The short version: the four criteria are the right start, and they are half the picture. They score what a jailbreak gives the attacker. The other half is what it does to the economics of attack and defense.
Severity is Not Exposure
The four criteria take attacker uplift seriously: capability gain and breadth measure what a technique hands the attacker, while weaponization and discoverability measure how fast that uplift can spread. Together they answer the provider’s question, and answer it well: how urgently must we fix the model? What they do not yet price is the defender’s side of the same finding: the triage burden, the validation work, and the operational cost of responding. That is not a flaw to correct. It is a lens to extend.

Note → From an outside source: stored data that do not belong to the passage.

/-! ## §1 E2 on positive-time off-diagonal tuples along a scheme -/

-- adapted from toolkit XXI `rp_nonneg_of_compactTime` (`IsTimeOrdered` ↦ `IsPositiveTimeMulti ∧ IsOffDiagonal`)
/-- **Reflection positivity of the soft limit on compactly-time-supported positive-time off-diagonal tuples.** -/
theorem rp_nonneg_of_compactTime' (r : LatticeRep G) {βk : ℕ → ℝ} {Lk : ℕ → ℕ} {ak : ℕ → ℝ} {K : ℝ} (hK : 0 ≤ K)
    (hβ : ∀ k, 0 ≤ βk k) (hL : ∀ k, 1 ≤ Lk k) (ha : ∀ k, 0 < ak k) (ha0 : Tendsto ak atTop (𝓝 0))
    (haL : Tendsto (fun k => ak k * Lk k) atTop atTop) (S₁ : SchwingerFamily (EuclideanSpace ℝ (Fin 4)))
    (hlim : ∀ (m : ℕ) (F : 𝓢((Fin m → (EuclideanSpace ℝ (Fin 4))), ℂ)), (2 ≤ m → IsOffDiagonal F) →
      Tendsto (fun k => latticeDist r.ρ (βk k) (Lk k) (ak k) r.curvature.F
        (wilsonTorusMean r.ρ (βk k) (Lk k) r.curvature.F) m F) atTop (𝓝 (S₁ m F)))
    (hdef : ∀ (k m : ℕ), 2 ≤ m → ∀ rr : Fin m → Fin 4 × Fin 4, (∀ i, (rr i).1 < (rr i).2) →
      ∀ F : 𝓢((Fin m → (EuclideanSpace ℝ (Fin 4))), ℂ), IsOffDiagonal F → ∀ c : Fin m → (EuclideanSpace ℝ (Fin 4)), (∀ l, ‖c l‖ ≤ ak k) →
        ‖∑ z ∈ Fintype.piFinset (fun _ : Fin m => box 4 (Lk k)),
            ((torusMomentStr r.ρ (βk k) (Lk k) (fun i U => plaquetteObs r.ρ 0 (rr i).1 (rr i).2 U)
              (fun i => wilsonTorusMean r.ρ (βk k) (Lk k) (fun U => plaquetteObs r.ρ 0 (rr i).1 (rr i).2 U)) z : ℝ) : ℂ) *
            (F ((fun l => ak k • siteToE (z l)) + c) - F (fun l => ak k • siteToE (z l)))‖ ≤
          2 * ‖c‖ * K ^ m * (SchwartzMap.seminorm ℂ 0 (4 * m + 1) F + SchwartzMap.seminorm ℂ (6 * m) (4 * m + 1) F +
            SchwartzMap.seminorm ℂ 0 1 F + SchwartzMap.seminorm ℂ (6 * m) 1 F + SchwartzMap.seminorm ℂ (10 * m) 1 F))
    {N : ℕ} {deg : Fin N → ℕ} (F : (j : Fin N) → 𝓢((Fin (deg j) → (EuclideanSpace ℝ (Fin 4))), ℂ)) (hF : ∀ j, IsPositiveTimeMulti (F j))
    (hFo : ∀ j, IsOffDiagonal (F j))
    {T : ℝ} (hT : ∀ j (u : Fin (deg j) → (EuclideanSpace ℝ (Fin 4))), (∃ l, u l 0 ≤ 0 ∨ T < u l 0) → F j u = 0)
    (H : (i j : Fin N) → 𝓢((Fin (deg i + deg j) → (EuclideanSpace ℝ (Fin 4))), ℂ))
    (hH : ∀ i j, IsAppendTensorOf (H i j) (osAdjoint (F i)) (F j)) :
    let z := ∑ i, ∑ j, S₁ (deg i + deg j) (H i j)
    0 ≤ z.re ∧ z.im = 0 := by
  classical
  intro z
  -- off-diagonality of the witnesses (the only use of the time-ordering in toolkit XXI)
  have hHeq : ∀ i j, H i j = (osAdjoint (F i)).appendTensor (F j) := fun i j => by
    ext x; rw [hH i j x, SchwartzMap.appendTensor_apply]
  have hHoff : ∀ i j, IsOffDiagonal (H i j) := fun i j => by
    rw [hHeq i j]; exact isOffDiagonal_osAdjoint_appendTensor (hF i) (hFo i) (hF j) (hFo j)
  -- the lattice OS forms and their limit
  set zk : ℕ → ℂ := fun k => ∑ i, ∑ j, latticeDist r.ρ (βk k) (Lk k) (ak k) r.curvature.F
    (wilsonTorusMean r.ρ (βk k) (Lk k) r.curvature.F) (deg i + deg j) (H i j) with hzk
  have hz : Tendsto zk atTop (𝓝 z) :=
    tendsto_finsetSum _ fun i _ => tendsto_finsetSum _ fun j _ => hlim _ _ fun _ => hHoff i j
  -- the reflection-positivity squares
  set mk : ℕ → Fin 4 × Fin 4 → ℝ := fun k pl =>
    wilsonTorusMean r.ρ (βk k) (Lk k) (fun U => plaquetteObs r.ρ 0 pl.1 pl.2 U) with hmk
  set pk : ℕ → ℂ := fun k => wilsonExpectation (d := 4) (L := 2 * Lk k + 1) r.ρ (βk k) fun U =>
    conj (∑ j, fieldObs r (Lk k) (ak k) (F j) (mk k) U.timeReflect) * ∑ j, fieldObs r (Lk k) (ak k) (F j) (mk k) U
    with hpk
  have hFvan : ∀ k j (y : Fin (deg j) → Site 4), (∃ l, y l 0 ≤ 0) → F j (fun l => ak k • siteToE (y l)) = 0 :=
    fun k j y ⟨l, hl⟩ => apply_eq_zero_of_time (ha k) (F j) (hT j) y ⟨l, Or.inl hl⟩
  have hp : ∀ᶠ k in atTop, 0 ≤ (pk k).re ∧ (pk k).im = 0 :=
    Eventually.of_forall fun k => rpSquare_fieldObs_nonneg r (hL k) (hβ k) (ak k) F (hFvan k) (mk k)
  -- P: the square as the shifted sum, for `T < aₖ Lₖ`
  set Pk : ℕ → Fin N → Fin N → ℂ := fun k i j =>
    ∑ q ∈ Fintype.piFinset (fun _ : Fin (deg i) => Finset.univ.filter fun pl : Fin 4 × Fin 4 => pl.1 < pl.2),
      ∑ p ∈ Fintype.piFinset (fun _ : Fin (deg j) => Finset.univ.filter fun pl : Fin 4 × Fin 4 => pl.1 < pl.2),
      ∑ x ∈ Fintype.piFinset (fun _ : Fin (deg i) => box 4 (Lk k)),
      ∑ y ∈ Fintype.piFinset (fun _ : Fin (deg j) => box 4 (Lk k)),
        conj (F i (fun l => timeReflection 4 (ak k • siteToE (x (Fin.rev l))) +
            (ak k * (1 - if (q (Fin.rev l)).1 = 0 then 1 else 0)) • siteToE (Pi.single (0 : Fin 4) (1 : ℤ)))) *
          F j (fun l => ak k • siteToE (y l)) *
          (torusMomentStr r.ρ (βk k) (Lk k)
            (fun l U => plaquetteObs r.ρ 0 (Fin.append q p l).1 (Fin.append q p l).2 U)
            (Fin.append (fun l => wilsonTorusMean r.ρ (βk k) (Lk k) (fun U => plaquetteObs r.ρ 0 (q l).1 (q l).2 U))
              (fun l => wilsonTorusMean r.ρ (βk k) (Lk k) (fun U => plaquetteObs r.ρ 0 (p l).1 (p l).2 U)))
            (Fin.append x y) : ℂ) with hPk
  have hpk_eq : ∀ᶠ k in atTop, pk k = ∑ i, ∑ j, Pk k i j := by
    filter_upwards [haL.eventually_gt_atTop T] with k hk
    rw [hpk]
    dsimp only
    rw [wilsonExpectation_rpSquare_eq]
    refine Finset.sum_congr rfl fun i _ => Finset.sum_congr rfl fun j _ => ?_
    rw [rpTerm_eq_shifted r (βk k) (Lk k) (ha k) hk (F i) (hT i) (F j) (mk k)]
  -- Z − P = O(aₖ), pair by pair
  set Sp : Fin N → Fin N → ℝ := fun i j => SchwartzMap.seminorm ℂ 0 (4 * (deg i + deg j) + 1) (H i j) +
    SchwartzMap.seminorm ℂ (6 * (deg i + deg j)) (4 * (deg i + deg j) + 1) (H i j) + SchwartzMap.seminorm ℂ 0 1 (H i j) +
    SchwartzMap.seminorm ℂ (6 * (deg i + deg j)) 1 (H i j) + SchwartzMap.seminorm ℂ (10 * (deg i + deg j)) 1 (H i j) with hSp
  set C : ℝ := ∑ i, ∑ j, 6 ^ deg i * 6 ^ deg j * (2 * K ^ (deg i + deg j) * Sp i j) with hC
  have hpair : ∀ k i j, ‖latticeDist r.ρ (βk k) (Lk k) (ak k) r.curvature.F
      (wilsonTorusMean r.ρ (βk k) (Lk k) r.curvature.F) (deg i + deg j) (H i j) - Pk k i j‖ ≤
      6 ^ deg i * 6 ^ deg j * (2 * ak k * K ^ (deg i + deg j) * Sp i j) := by
    intro k i j
    refine norm_rpDefect_le r (βk k) (Lk k) (ha k).le hK (F i) (F j) (H i j) (hH i j) fun rr hrr c hc => ?_
    rcases Nat.lt_or_ge (deg i + deg j) 2 with h2 | h2
    · rw [defectSum_eq_zero_of_le_one r (βk k) (Lk k) (ak k) (by omega) rr (H i j) c, norm_zero]
      have : 0 ≤ Sp i j := by rw [hSp]; positivity
      positivity
    · exact hdef k _ h2 rr hrr (H i j) (hHoff i j) c hc
  have hnear : ∀ᶠ k in atTop, ‖zk k - pk k‖ ≤ ak k * C := by
    filter_upwards [hpk_eq] with k hk
    rw [hk, hzk]
    dsimp only
    rw [← Finset.sum_sub_distrib]
    simp_rw [← Finset.sum_sub_distrib]
    calc _ ≤ ∑ i, ‖∑ j, (latticeDist r.ρ (βk k) (Lk k) (ak k) r.curvature.F
          (wilsonTorusMean r.ρ (βk k) (Lk k) r.curvature.F) (deg i + deg j) (H i j) - Pk k i j)‖ := norm_sum_le _ _
      _ ≤ ∑ i, ∑ j, 6 ^ deg i * 6 ^ deg j * (2 * ak k * K ^ (deg i + deg j) * Sp i j) :=
          Finset.sum_le_sum fun i _ => (norm_sum_le _ _).trans (Finset.sum_le_sum fun j _ => hpair k i j)
      _ = ak k * C := by
          rw [hC, Finset.mul_sum]
          refine Finset.sum_congr rfl fun i _ => ?_
          rw [Finset.mul_sum]
          exact Finset.sum_congr rfl fun j _ => by ring
  have hε : Tendsto (fun k => ak k * C) atTop (𝓝 0) := by simpa using ha0.mul_const C
  exact nonneg_of_tendsto_of_near hz hp hε hnear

Watch what happens when the same evidence crosses to the enterprise side. Take capability gain, the framework’s anchor. It scores low when widely available tools, including weaker models, already reach the same capability. Take the June episode that preceded Fable 5’s redeployment. A reported technique got the model to surface software vulnerabilities, and Anthropic’s testing showed that weaker models could identify the same vulnerabilities, while every model tested could reproduce the one exploit demonstration. Low marginal capability. Correct call: de-escalate.
Now sit in the defender’s chair. “Every model can already do this” is not reassurance. It means the capability is a commodity, and the population able to run the offensive play includes anyone with a laptop and an API key. The same evidence that lowers severity for the provider raises exposure for the defense. Same fact. Opposite impact.
Security has solved this problem before. The Common Vulnerability Scoring System (CVSS) never stops at intrinsic severity. A base score gets refined by threat and environmental metrics before anyone acts on it, because a vulnerability’s raw severity and its risk in a specific environment are different questions.
Anthropic’s four criteria work like a base score. The threat, environmental, and operational context that helps turn that base score into an enterprise decision does not exist yet.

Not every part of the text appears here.